[Items listed in a dataset]
== Segment start ==

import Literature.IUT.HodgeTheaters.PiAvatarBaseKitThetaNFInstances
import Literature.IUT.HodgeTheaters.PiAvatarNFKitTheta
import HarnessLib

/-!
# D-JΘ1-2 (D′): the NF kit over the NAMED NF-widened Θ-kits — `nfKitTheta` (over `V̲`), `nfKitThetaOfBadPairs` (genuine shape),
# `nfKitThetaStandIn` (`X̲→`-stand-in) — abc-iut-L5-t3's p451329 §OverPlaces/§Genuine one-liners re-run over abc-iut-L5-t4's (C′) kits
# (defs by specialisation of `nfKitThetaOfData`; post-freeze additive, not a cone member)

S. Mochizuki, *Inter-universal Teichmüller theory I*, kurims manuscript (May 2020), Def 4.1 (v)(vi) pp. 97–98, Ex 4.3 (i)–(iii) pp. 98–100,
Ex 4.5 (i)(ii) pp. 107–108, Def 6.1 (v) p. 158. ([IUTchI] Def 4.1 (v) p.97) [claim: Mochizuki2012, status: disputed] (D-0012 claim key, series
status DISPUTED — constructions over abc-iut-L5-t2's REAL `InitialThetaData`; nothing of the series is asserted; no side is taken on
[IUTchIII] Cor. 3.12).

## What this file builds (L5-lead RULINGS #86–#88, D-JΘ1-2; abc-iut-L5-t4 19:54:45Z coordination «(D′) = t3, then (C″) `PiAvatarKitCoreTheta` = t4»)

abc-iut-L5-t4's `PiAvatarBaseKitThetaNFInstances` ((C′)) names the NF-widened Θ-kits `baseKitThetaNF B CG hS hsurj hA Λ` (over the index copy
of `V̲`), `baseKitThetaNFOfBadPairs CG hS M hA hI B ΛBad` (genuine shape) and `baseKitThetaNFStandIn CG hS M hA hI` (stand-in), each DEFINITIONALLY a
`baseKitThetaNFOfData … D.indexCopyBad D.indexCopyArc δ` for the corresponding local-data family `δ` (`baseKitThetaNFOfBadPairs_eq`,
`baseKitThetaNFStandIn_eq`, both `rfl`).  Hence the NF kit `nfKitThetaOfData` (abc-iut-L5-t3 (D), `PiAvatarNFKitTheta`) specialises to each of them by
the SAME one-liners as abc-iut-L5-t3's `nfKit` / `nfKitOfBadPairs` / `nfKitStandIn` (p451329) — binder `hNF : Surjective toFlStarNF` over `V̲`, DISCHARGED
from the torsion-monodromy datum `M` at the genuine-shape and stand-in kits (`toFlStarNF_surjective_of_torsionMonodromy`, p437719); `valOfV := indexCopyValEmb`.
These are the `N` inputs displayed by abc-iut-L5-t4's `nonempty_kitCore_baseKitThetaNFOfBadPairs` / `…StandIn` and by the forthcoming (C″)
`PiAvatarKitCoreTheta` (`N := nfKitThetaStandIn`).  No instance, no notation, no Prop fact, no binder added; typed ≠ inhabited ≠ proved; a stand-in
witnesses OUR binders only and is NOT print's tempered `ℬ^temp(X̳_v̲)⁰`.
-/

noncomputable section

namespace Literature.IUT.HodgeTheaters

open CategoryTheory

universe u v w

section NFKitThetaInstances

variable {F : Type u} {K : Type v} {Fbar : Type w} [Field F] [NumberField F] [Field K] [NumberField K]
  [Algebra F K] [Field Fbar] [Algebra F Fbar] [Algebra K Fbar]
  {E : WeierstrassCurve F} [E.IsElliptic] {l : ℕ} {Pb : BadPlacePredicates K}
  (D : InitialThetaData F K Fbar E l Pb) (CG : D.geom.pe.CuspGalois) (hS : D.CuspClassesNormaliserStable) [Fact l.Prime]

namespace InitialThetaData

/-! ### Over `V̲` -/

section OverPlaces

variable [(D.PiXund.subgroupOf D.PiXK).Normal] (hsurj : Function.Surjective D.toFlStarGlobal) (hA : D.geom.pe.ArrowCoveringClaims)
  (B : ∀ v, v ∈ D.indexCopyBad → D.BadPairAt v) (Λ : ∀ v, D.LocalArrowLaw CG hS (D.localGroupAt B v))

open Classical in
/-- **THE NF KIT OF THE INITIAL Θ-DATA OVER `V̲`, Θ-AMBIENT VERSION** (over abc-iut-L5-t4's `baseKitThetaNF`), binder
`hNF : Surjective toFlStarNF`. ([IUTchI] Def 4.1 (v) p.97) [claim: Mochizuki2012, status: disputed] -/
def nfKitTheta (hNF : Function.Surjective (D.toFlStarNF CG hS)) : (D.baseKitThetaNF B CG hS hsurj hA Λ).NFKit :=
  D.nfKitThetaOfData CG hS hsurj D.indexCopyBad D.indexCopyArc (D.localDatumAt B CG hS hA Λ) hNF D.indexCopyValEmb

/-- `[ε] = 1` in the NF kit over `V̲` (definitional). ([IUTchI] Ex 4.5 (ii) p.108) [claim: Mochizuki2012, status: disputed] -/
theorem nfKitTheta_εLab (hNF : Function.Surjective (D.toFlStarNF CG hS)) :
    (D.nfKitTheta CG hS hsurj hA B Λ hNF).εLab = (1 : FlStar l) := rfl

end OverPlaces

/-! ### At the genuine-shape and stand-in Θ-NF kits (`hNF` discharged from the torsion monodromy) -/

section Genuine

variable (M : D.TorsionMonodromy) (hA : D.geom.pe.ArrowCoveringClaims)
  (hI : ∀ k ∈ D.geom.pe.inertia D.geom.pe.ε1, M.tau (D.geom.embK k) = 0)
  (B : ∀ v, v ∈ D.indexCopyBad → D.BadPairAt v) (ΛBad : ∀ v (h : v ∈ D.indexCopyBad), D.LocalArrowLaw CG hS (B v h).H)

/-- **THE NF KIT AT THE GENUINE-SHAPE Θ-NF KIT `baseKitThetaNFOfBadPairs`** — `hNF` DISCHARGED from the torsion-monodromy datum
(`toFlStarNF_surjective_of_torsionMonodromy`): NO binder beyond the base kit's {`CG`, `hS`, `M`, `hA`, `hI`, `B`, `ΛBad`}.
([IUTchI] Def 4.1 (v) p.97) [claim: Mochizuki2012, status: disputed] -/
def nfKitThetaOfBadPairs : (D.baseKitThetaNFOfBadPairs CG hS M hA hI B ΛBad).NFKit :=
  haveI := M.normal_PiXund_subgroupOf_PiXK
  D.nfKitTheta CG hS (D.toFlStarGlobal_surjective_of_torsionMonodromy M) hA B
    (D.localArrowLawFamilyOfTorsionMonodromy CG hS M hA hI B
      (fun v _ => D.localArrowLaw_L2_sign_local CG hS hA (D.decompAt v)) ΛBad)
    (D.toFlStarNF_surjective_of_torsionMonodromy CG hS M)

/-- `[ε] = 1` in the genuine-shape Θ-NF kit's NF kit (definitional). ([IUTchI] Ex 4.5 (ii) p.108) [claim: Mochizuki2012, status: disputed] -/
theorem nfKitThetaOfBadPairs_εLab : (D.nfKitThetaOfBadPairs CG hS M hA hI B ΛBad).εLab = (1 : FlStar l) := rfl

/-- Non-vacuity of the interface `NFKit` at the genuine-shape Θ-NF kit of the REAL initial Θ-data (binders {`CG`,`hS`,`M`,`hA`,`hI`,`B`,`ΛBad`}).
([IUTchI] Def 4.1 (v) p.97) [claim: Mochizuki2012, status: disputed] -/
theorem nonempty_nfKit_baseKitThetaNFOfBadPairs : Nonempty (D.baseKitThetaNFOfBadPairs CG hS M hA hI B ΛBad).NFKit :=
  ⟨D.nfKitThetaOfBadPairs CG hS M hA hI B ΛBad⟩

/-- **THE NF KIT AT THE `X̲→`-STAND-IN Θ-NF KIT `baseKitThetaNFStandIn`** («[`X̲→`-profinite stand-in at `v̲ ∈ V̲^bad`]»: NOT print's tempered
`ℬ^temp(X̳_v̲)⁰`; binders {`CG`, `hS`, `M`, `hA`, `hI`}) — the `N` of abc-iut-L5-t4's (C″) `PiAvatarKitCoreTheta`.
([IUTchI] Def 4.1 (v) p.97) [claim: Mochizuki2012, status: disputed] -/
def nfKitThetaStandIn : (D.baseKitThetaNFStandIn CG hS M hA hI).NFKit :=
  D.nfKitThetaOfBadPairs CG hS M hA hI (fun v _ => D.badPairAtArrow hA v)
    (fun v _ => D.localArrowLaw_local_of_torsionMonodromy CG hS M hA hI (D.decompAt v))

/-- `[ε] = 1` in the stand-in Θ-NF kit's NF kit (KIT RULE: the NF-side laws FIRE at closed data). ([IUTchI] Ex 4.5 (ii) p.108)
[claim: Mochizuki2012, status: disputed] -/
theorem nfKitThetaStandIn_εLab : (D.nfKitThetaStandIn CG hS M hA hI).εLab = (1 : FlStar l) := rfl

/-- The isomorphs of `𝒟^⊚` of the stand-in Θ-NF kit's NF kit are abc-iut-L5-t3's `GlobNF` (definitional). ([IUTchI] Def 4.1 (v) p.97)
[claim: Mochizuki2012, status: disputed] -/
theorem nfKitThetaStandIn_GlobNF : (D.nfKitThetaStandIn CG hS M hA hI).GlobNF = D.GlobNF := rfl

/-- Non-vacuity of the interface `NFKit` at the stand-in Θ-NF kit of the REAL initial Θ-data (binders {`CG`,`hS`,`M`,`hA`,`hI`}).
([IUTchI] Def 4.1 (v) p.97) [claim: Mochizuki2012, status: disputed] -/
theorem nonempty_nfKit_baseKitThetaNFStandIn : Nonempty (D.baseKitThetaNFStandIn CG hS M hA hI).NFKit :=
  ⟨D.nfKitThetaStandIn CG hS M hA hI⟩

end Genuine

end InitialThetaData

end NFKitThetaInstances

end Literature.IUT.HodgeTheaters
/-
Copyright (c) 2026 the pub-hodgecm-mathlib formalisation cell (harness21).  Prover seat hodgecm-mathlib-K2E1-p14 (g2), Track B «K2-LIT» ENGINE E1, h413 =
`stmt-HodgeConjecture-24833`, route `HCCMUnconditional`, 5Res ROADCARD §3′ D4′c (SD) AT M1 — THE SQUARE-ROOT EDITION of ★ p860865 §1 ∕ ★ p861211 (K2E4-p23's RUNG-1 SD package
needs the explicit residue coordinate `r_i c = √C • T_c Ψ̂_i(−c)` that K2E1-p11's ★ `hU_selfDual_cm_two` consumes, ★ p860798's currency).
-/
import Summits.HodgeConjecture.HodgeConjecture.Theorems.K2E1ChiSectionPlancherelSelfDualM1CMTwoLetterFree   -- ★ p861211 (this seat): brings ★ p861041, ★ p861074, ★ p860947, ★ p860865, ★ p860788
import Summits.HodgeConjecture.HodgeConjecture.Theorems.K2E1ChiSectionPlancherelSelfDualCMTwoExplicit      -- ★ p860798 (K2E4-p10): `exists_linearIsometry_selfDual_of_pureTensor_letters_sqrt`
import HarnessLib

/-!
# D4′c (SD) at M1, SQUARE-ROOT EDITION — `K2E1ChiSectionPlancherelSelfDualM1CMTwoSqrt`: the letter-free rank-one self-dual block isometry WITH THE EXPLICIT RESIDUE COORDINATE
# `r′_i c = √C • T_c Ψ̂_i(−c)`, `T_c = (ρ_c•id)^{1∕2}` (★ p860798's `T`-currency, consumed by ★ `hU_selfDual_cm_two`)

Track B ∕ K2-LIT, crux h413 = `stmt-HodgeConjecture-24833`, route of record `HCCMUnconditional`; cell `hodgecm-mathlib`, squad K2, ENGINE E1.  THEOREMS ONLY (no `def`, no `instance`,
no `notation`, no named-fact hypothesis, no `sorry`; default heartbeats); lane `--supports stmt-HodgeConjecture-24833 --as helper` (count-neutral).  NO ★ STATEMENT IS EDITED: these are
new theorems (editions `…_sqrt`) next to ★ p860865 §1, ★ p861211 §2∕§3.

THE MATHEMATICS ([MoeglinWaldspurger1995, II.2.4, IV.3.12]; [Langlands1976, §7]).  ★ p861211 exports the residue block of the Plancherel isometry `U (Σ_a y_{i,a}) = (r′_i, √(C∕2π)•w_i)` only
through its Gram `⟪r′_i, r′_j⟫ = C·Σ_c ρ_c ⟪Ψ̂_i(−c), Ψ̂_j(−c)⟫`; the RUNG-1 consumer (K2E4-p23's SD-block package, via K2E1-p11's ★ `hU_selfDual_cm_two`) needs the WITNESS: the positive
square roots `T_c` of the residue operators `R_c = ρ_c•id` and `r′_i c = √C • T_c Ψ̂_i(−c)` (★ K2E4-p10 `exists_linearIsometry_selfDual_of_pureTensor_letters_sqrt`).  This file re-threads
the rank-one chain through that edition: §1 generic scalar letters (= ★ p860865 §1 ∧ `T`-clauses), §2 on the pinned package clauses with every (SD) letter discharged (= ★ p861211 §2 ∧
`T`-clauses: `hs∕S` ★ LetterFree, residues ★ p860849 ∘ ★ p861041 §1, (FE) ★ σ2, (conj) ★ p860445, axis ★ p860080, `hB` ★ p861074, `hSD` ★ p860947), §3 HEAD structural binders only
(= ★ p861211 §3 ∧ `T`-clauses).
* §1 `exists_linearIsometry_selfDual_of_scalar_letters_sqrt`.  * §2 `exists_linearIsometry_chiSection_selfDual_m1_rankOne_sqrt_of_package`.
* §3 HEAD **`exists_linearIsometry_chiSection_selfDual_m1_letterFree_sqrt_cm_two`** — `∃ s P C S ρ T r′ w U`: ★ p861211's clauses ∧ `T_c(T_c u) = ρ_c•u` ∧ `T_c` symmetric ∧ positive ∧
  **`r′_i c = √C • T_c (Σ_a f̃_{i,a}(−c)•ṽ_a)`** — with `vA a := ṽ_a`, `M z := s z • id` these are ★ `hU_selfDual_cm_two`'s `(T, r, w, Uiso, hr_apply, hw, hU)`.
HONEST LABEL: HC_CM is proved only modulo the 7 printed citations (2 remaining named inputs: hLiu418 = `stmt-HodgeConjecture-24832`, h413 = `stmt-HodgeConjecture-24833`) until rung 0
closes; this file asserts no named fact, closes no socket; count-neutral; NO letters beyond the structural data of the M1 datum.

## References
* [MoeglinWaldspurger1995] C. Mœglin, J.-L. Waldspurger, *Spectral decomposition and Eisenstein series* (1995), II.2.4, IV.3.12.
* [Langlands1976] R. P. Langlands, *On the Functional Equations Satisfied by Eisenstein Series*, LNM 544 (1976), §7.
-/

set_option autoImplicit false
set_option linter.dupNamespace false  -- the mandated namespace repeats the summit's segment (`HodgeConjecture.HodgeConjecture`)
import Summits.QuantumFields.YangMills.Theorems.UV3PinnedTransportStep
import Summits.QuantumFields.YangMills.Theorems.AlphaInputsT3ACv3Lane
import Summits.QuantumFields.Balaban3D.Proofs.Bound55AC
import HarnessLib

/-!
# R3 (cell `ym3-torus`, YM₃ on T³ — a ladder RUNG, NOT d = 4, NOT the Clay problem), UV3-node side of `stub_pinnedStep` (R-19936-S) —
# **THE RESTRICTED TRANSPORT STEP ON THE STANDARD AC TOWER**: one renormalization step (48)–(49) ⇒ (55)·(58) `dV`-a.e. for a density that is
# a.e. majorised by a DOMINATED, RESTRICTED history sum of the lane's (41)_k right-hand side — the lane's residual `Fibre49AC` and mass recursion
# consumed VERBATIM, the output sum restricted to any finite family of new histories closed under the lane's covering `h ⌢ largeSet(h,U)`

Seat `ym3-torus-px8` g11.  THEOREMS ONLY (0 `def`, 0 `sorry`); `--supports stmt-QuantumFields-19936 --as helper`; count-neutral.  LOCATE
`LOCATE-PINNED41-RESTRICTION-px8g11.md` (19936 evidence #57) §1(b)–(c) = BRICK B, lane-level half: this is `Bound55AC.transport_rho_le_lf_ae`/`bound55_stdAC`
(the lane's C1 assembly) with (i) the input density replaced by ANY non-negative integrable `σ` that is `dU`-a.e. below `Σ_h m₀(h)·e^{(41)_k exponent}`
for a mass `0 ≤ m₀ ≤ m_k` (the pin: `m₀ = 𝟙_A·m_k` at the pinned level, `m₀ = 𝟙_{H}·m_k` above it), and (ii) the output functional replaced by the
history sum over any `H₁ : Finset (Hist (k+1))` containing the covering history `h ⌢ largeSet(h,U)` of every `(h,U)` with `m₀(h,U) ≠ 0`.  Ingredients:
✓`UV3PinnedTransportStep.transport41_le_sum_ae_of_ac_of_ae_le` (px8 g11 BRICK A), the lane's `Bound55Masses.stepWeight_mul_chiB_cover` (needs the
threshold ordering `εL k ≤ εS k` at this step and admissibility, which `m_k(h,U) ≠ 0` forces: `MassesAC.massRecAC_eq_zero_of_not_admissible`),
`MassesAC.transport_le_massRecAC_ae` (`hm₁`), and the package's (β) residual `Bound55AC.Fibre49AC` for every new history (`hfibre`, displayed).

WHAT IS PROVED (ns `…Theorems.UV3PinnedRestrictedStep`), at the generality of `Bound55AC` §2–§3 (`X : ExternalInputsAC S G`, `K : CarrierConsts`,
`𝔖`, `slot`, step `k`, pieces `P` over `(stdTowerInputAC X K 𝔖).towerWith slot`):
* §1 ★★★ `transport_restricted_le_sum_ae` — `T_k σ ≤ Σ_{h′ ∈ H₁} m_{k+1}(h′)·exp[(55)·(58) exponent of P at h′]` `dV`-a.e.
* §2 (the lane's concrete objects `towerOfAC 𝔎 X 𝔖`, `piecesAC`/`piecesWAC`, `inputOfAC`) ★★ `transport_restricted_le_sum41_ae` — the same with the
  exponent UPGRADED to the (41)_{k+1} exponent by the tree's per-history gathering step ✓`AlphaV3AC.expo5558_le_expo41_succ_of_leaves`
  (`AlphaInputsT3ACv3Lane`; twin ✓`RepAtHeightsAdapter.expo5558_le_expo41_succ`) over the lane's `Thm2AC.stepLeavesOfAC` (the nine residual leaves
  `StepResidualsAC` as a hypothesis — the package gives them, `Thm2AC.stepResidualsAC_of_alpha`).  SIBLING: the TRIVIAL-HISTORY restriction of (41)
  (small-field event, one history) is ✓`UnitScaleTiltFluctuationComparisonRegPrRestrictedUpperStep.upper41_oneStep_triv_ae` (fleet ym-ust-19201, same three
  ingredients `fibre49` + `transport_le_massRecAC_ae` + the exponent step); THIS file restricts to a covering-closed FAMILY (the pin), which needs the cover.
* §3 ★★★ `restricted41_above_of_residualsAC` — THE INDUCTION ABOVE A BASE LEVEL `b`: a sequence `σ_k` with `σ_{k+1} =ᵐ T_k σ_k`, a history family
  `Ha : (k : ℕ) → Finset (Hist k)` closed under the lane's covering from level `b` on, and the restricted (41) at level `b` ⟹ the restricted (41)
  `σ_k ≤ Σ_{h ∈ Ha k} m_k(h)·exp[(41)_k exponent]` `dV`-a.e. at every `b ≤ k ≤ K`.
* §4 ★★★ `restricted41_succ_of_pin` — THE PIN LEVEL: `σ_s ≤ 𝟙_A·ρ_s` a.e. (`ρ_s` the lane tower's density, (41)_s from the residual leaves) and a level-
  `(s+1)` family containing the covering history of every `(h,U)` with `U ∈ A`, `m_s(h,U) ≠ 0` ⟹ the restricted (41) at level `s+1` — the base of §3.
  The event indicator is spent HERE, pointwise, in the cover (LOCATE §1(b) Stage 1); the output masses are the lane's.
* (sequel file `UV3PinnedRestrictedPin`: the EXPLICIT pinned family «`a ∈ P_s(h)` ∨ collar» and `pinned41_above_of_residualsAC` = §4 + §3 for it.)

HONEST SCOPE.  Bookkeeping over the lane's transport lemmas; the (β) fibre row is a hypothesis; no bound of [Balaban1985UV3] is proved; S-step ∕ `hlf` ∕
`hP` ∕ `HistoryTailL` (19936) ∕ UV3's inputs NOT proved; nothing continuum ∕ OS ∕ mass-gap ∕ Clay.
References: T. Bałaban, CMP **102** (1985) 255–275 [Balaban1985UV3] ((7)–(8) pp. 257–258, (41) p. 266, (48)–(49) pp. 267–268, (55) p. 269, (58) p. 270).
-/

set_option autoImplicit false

== Segment end ==

WORK ITEM ::
Among the entries, find every line holding "that" and return it.

REPLY ::
needs the explicit residue coordinate `r_i c = √C • T_c Ψ̂_i(−c)` that K2E1-p11's ★ `hU_selfDual_cm_two` consumes, ★ p860798's currency).
the rank-one chain through that edition: §1 generic scalar letters (= ★ p860865 §1 ∧ `T`-clauses), §2 on the pinned package clauses with every (SD) letter discharged (= ★ p861211 §2 ∧
# **THE RESTRICTED TRANSPORT STEP ON THE STANDARD AC TOWER**: one renormalization step (48)–(49) ⇒ (55)·(58) `dV`-a.e. for a density that is
(the lane's C1 assembly) with (i) the input density replaced by ANY non-negative integrable `σ` that is `dU`-a.e. below `Σ_h m₀(h)·e^{(41)_k exponent}`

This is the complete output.